實施例3 :製備觸媒C 爲了製備具有8重量%活性組成物含量和7·5重量%五 氧化二釩,3_2重量%三氧化二銻》0.2重量%磷(按磷計 算)以及其餘爲二氧化鈦之組成物的觸媒C,2000g中空_ 筒狀(8x6x5 mm )塊滑石於流化床塗布器中,70 °C下,用 13.35g五氧化二釩’ 5.7g三氧化二銻,1.34g磷酸二氫錢, 158_65g二氧化鈦(BET表面積爲21m2/g) ,l〇9.4g黏合劑 -25- (22) 1320722 (由水和乙酸乙烯酯/乙烯共聚物(Vinnapas® EP 65 W ’ 來自Wacker)之50%分散液所組成)與2000g水之懸浮液 塗布。活性組成物係以薄膜形式塗布。Example 3: Preparation of Catalyst C For the preparation of 8% by weight of active composition and 7.5 wt% vanadium pentoxide, 3-2 wt% antimony trioxide" 0.2 wt% phosphorus (calculated as phosphorus) and the balance being titanium dioxide Catalyst C of the composition, 2000 g of hollow _ cylindrical (8 x 6 x 5 mm) talc in a fluidized bed coater, at 70 ° C, with 13.35 g of vanadium pentoxide '5.7 g of antimony trioxide, 1.34 g of phosphoric acid Dihydrogen, 158_65g titanium dioxide (BET surface area 21m2/g), l〇9.4g binder-25- (22) 1320722 (from water and vinyl acetate/ethylene copolymer (Vinnapas® EP 65 W ' from Wacker) The composition of 50% dispersion was coated with 2000 g of a suspension of water. The active composition is applied as a film.

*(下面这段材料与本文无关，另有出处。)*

/-!
# Route SqueezeCycle · item `NoApexTypeIProfile` (stmt-NavierStokesRegularity-11716):
# scale-invariant envelopes imply Albritton–Barker's `𝐈(ℝ³ × ℝ₋) < ∞` — part 2, the four quantities

Helper file (theorems only; no definitions, no named facts), `--supports` the item.

Write `w(t,x) = ‖x‖ + √(−t)`.  If a velocity field `V`, a pressure `Q` and a gradient field `G` on
the open backward slab `(−∞,0) × ℝ³` obey the SCALE-INVARIANT ENVELOPES

* `‖V(t,x)‖ ≤ C / w` (the apex Type-I bound `HasTypeIDecay C V`, KNSS 2009 (1.6)),
* `‖G(t,x)‖ ≤ L / w²`, `|Q(t,x)| ≤ L / w²`

(the regularity package of smooth apex profiles, Seregin–Šverák 2009 §2 / the tree's
`ScaleInvariantBounds`), then all four Albritton–Barker quantities are bounded on EVERY parabolic
ball `Q(z,r)` of the slab, uniformly in `z` and `r`: `A ≤ C² M₂`, `C ≤ 2 C³ M₂`,
`D ≤ 4 · 2 L^{3/2} M₂` (`D_osc ≤ 4 D`), `E ≤ 12 L² M_{5/2}` — the slice integrals of part 1
(`SqueezeCycleNoApexTypeIProfileEnvelopeSlices.lean`) integrated in time by Tonelli, the powers of
`r` cancelling exactly against the scaling weights `r⁻¹, r⁻², r⁻², r⁻¹`.  Hence
`typeIBound (Iio 0 ×ˢ univ) V Q G < ⊤` (`typeIBound_slab_lt_top_of_envelopes`).

Used by `SqueezeCycleNoApexTypeIProfileTypeIBoundIdle.lean` (part 3): the hypothesis `𝐈 < ∞` of the
item is idle — an apex profile always has a representative with `𝐈 < ∞`.

## References

* D. Albritton, T. Barker, *On local Type I singularities of the Navier–Stokes equations and
  Liouville theorems*, J. Math. Fluid Mech. 21 (2019) = arXiv:1811.00502, §1. [AlbrittonBarker2019]
* G. Koch, N. Nadirashvili, G. Seregin, V. Šverák, Acta Math. 203 (2009), (1.6). [KNSS2009]
* G. Seregin, V. Šverák, Comm. PDE 34 (2009) = arXiv:0804.1803, §2. [SereginSverak2009]
-/

noncomputable section

-- the sub-problem namespace repeats the summit name (D-0017 layout `Summit.<S>.<P>.Theorems`)
set_option linter.dupNamespace false

namespace Summit.NavierStokesRegularity.NavierStokesRegularity.Theorems.NoApexEnvelope

open MeasureTheory Set Function Filter Metric TopologicalSpace
open scoped ENNReal NNReal Topology
open Literature.Analysis.FluidPDE
open Literature.Analysis.FluidPDE.ParabolicBump (neg_of_mem_time fst_nonpos_of_subset
  lintegral_cylinder_le_of_slice)

variable {V : ℝ → (EuclideanSpace ℝ (Fin 3)) → (EuclideanSpace ℝ (Fin 3))} {Q : ℝ → (EuclideanSpace ℝ (Fin 3)) → ℝ} {G : ℝ → (EuclideanSpace ℝ (Fin 3)) → (EuclideanSpace ℝ (Fin 3)) →L[ℝ] (EuclideanSpace ℝ (Fin 3))} {C L : ℝ}

/-! ### Slice integrals over balls -/

variable {M : ℝ}

/-- **Slice energy**: `∫_{B(x₀,r)} |V(t)|² ≤ C² M₂ r`. [folklore] -/
theorem lintegral_ball_sq_le (hV : HasTypeIDecay C V)
    (hM : ∀ (x₀ : (EuclideanSpace ℝ (Fin 3))) (r : ℝ), 0 < r →
      ∫⁻ x in ball x₀ r, ENNReal.ofReal (‖x‖ ^ (-(2 : ℝ))) ≤ ENNReal.ofReal (M * r))
    {t : ℝ} (ht : t < 0) (x₀ : (EuclideanSpace ℝ (Fin 3))) {r : ℝ} (hr : 0 < r) :
    ∫⁻ x in ball x₀ r, ‖V t x‖ₑ ^ 2 ≤ ENNReal.ofReal (C ^ 2 * (M * r)) := by
  calc ∫⁻ x in ball x₀ r, ‖V t x‖ₑ ^ 2
      ≤ ∫⁻ x in ball x₀ r, ENNReal.ofReal (C ^ 2) * ENNReal.ofReal (‖x‖ ^ (-(2 : ℝ))) :=
        lintegral_mono_ae ((ae_ne_zero_ball x₀ r).mono fun x hx => enorm_sq_le_of_envelope hV ht hx)
    _ = ENNReal.ofReal (C ^ 2) * ∫⁻ x in ball x₀ r, ENNReal.ofReal (‖x‖ ^ (-(2 : ℝ))) :=
        lintegral_const_mul' _ _ ENNReal.ofReal_ne_top
    _ ≤ ENNReal.ofReal (C ^ 2) * ENNReal.ofReal (M * r) := mul_le_mul' le_rfl (hM x₀ r hr)
    _ = _ := by rw [← ENNReal.ofReal_mul (sq_nonneg C)]

/-- **Slice cubic quantity**: `∫_{B(x₀,r)} |V(t)|³ ≤ C³ (−t)^{−1/2} M₂ r`. [folklore] -/
theorem lintegral_ball_cube_le (hV : HasTypeIDecay C V)
    (hM : ∀ (x₀ : (EuclideanSpace ℝ (Fin 3))) (r : ℝ), 0 < r →
      ∫⁻ x in ball x₀ r, ENNReal.ofReal (‖x‖ ^ (-(2 : ℝ))) ≤ ENNReal.ofReal (M * r))
    (hM0 : 0 ≤ M) {t : ℝ} (ht : t < 0) (x₀ : (EuclideanSpace ℝ (Fin 3))) {r : ℝ} (hr : 0 < r) :
    ∫⁻ x in ball x₀ r, ‖V t x‖ₑ ^ (3 : ℕ) ≤
      ENNReal.ofReal (C ^ 3 * (M * r)) * ENNReal.ofReal ((-t) ^ (-(1 / 2 : ℝ))) := by
  have hC : 0 ≤ C := nonneg_of_hasTypeIDecay hV
  have ht0 : 0 < -t := by linarith
  have ht' : 0 ≤ (-t) ^ (-(1 / 2 : ℝ)) := Real.rpow_nonneg (by linarith) _
  calc ∫⁻ x in ball x₀ r, ‖V t x‖ₑ ^ (3 : ℕ)
      ≤ ∫⁻ x in ball x₀ r, ENNReal.ofReal (C ^ 3 * (-t) ^ (-(1 / 2 : ℝ))) *
          ENNReal.ofReal (‖x‖ ^ (-(2 : ℝ))) :=
        lintegral_mono_ae ((ae_ne_zero_ball x₀ r).mono fun x hx => enorm_cube_le_of_envelope hV ht hx)
    _ = ENNReal.ofReal (C ^ 3 * (-t) ^ (-(1 / 2 : ℝ))) *
          ∫⁻ x in ball x₀ r, ENNReal.ofReal (‖x‖ ^ (-(2 : ℝ))) :=
        lintegral_const_mul' _ _ ENNReal.ofReal_ne_top
    _ ≤ ENNReal.ofReal (C ^ 3 * (-t) ^ (-(1 / 2 : ℝ))) * ENNReal.ofReal (M * r) :=
        mul_le_mul' le_rfl (hM x₀ r hr)
    _ = _ := by
        rw [← ENNReal.ofReal_mul (by positivity), ← ENNReal.ofReal_mul (by positivity)]
        ring_nf

/-- **Slice pressure quantity**: `∫_{B(x₀,r)} |Q(t)|^{3/2} ≤ L^{3/2} (−t)^{−1/2} M₂ r`. [folklore] -/
theorem lintegral_ball_pressure_le
    (hQ : ∀ t < 0, ∀ x, |Q t x| ≤ L / (‖x‖ + Real.sqrt (-t)) ^ 2) (hL : 0 ≤ L)
    (hM : ∀ (x₀ : (EuclideanSpace ℝ (Fin 3))) (r : ℝ), 0 < r →
      ∫⁻ x in ball x₀ r, ENNReal.ofReal (‖x‖ ^ (-(2 : ℝ))) ≤ ENNReal.ofReal (M * r))
    (hM0 : 0 ≤ M) {t : ℝ} (ht : t < 0) (x₀ : (EuclideanSpace ℝ (Fin 3))) {r : ℝ} (hr : 0 < r) :
    ∫⁻ x in ball x₀ r, ‖Q t x‖ₑ ^ (3 / 2 : ℝ) ≤
      ENNReal.ofReal (L ^ (3 / 2 : ℝ) * (M * r)) * ENNReal.ofReal ((-t) ^ (-(1 / 2 : ℝ))) := by
  have ht0 : 0 < -t := by linarith
  have hL' : 0 ≤ L ^ (3 / 2 : ℝ) := Real.rpow_nonneg hL _
  have ht' : 0 ≤ (-t) ^ (-(1 / 2 : ℝ)) := Real.rpow_nonneg (by linarith) _
  calc ∫⁻ x in ball x₀ r, ‖Q t x‖ₑ ^ (3 / 2 : ℝ)
      ≤ ∫⁻ x in ball x₀ r, ENNReal.ofReal (L ^ (3 / 2 : ℝ) * (-t) ^ (-(1 / 2 : ℝ))) *
          ENNReal.ofReal (‖x‖ ^ (-(2 : ℝ))) :=
        lintegral_mono_ae ((ae_ne_zero_ball x₀ r).mono fun x hx =>
          enorm_rpow_le_of_envelope hQ hL ht hx)
    _ = ENNReal.ofReal (L ^ (3 / 2 : ℝ) * (-t) ^ (-(1 / 2 : ℝ))) *
          ∫⁻ x in ball x₀ r, ENNReal.ofReal (‖x‖ ^ (-(2 : ℝ))) :=
        lintegral_const_mul' _ _ ENNReal.ofReal_ne_top
    _ ≤ ENNReal.ofReal (L ^ (3 / 2 : ℝ) * (-t) ^ (-(1 / 2 : ℝ))) * ENNReal.ofReal (M * r) :=
        mul_le_mul' le_rfl (hM x₀ r hr)
    _ = _ := by
        rw [← ENNReal.ofReal_mul (by positivity), ← ENNReal.ofReal_mul (by positivity)]
        ring_nf

/-- **Slice dissipation**: `∫_{B(x₀,r)} |G(t)|²_F ≤ 3 L² (−t)^{−3/4} M_{5/2} r^{1/2}`. [folklore] -/
theorem lintegral_ball_frob_le
    (hG : ∀ t < 0, ∀ x, ‖G t x‖ ≤ L / (‖x‖ + Real.sqrt (-t)) ^ 2)
    (hM : ∀ (x₀ : (EuclideanSpace ℝ (Fin 3))) (r : ℝ), 0 < r →
      ∫⁻ x in ball x₀ r, ENNReal.ofReal (‖x‖ ^ (-(5 / 2 : ℝ))) ≤
        ENNReal.ofReal (M * r ^ (1 / 2 : ℝ)))
    (hM0 : 0 ≤ M) {t : ℝ} (ht : t < 0) (x₀ : (EuclideanSpace ℝ (Fin 3))) {r : ℝ} (hr : 0 < r) :
    ∫⁻ x in ball x₀ r, ENNReal.ofReal (frobeniusNormSq (G t x)) ≤
      ENNReal.ofReal (3 * L ^ 2 * (M * r ^ (1 / 2 : ℝ))) *
        ENNReal.ofReal ((-t) ^ (-(3 / 4 : ℝ))) := by
  have ht0 : 0 < -t := by linarith
  have ht' : 0 ≤ (-t) ^ (-(3 / 4 : ℝ)) := Real.rpow_nonneg (by linarith) _
  calc ∫⁻ x in ball x₀ r, ENNReal.ofReal (frobeniusNormSq (G t x))
      ≤ ∫⁻ x in ball x₀ r, ENNReal.ofReal (3 * L ^ 2 * (-t) ^ (-(3 / 4 : ℝ))) *
          ENNReal.ofReal (‖x‖ ^ (-(5 / 2 : ℝ))) :=
        lintegral_mono_ae ((ae_ne_zero_ball x₀ r).mono fun x hx =>
          ofReal_frob_le_of_envelope hG ht hx)
    _ = ENNReal.ofReal (3 * L ^ 2 * (-t) ^ (-(3 / 4 : ℝ))) *
          ∫⁻ x in ball x₀ r, ENNReal.ofReal (‖x‖ ^ (-(5 / 2 : ℝ))) :=
        lintegral_const_mul' _ _ ENNReal.ofReal_ne_top
    _ ≤ ENNReal.ofReal (3 * L ^ 2 * (-t) ^ (-(3 / 4 : ℝ))) *
          ENNReal.ofReal (M * r ^ (1 / 2 : ℝ)) := mul_le_mul' le_rfl (hM x₀ r hr)
    _ = _ := by
        rw [← ENNReal.ofReal_mul (by positivity), ← ENNReal.ofReal_mul (by positivity)]
        ring_nf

實施例4:製備觸媒D 爲了製備具有9重量%活性組成物含量和7.5重量%五 氧化二釩,3.2重量%三氧化二銻,0.40重量%鉋(按铯計 φ 算),0.2重量%磷(按磷計算)以及其餘爲二氧化鈦之 組成物的觸媒D,2000g中空圓筒狀(8x6x5mm)塊滑石於 流化床塗布器中,70°C下,用17.0g五氧化二釩,7.0g三氧 化二銻,l.lg硫酸鉋,1.65g磷酸二氫銨,194.9g二氧化鈦 (BET表面積爲21m2/g) ,l〇2.1g黏合劑(由水和乙酸乙 烯酯/乙烯共聚物(Vinnapas® EP 65 W,來自Wacker)之 50%分散液所組成)與2000g水之懸浮液塗布。活性組成 物係以薄膜形式塗布。Example 4: Preparation of Catalyst D For the preparation of 9% by weight of active composition and 7.5% by weight of vanadium pentoxide, 3.2% by weight of antimony trioxide, 0.40% by weight of planer (calculated as φ), 0.2% by weight Phosphorus (calculated as phosphorus) and the remaining catalyst D of titanium dioxide composition, 2000 g of hollow cylindrical (8 x 6 x 5 mm) talc in a fluid bed coater, 70 ° C, with 17.0 g of vanadium pentoxide, 7.0 g antimony trioxide, l.lg sulfuric acid planer, 1.65g ammonium dihydrogen phosphate, 194.9g titanium dioxide (BET surface area 21m2 / g), l〇2.1g binder (from water and vinyl acetate / ethylene copolymer (Vinnapas ® EP 65 W, consisting of 50% dispersion of Wacker) coated with 2000 g of water suspension. The active composition is applied as a film.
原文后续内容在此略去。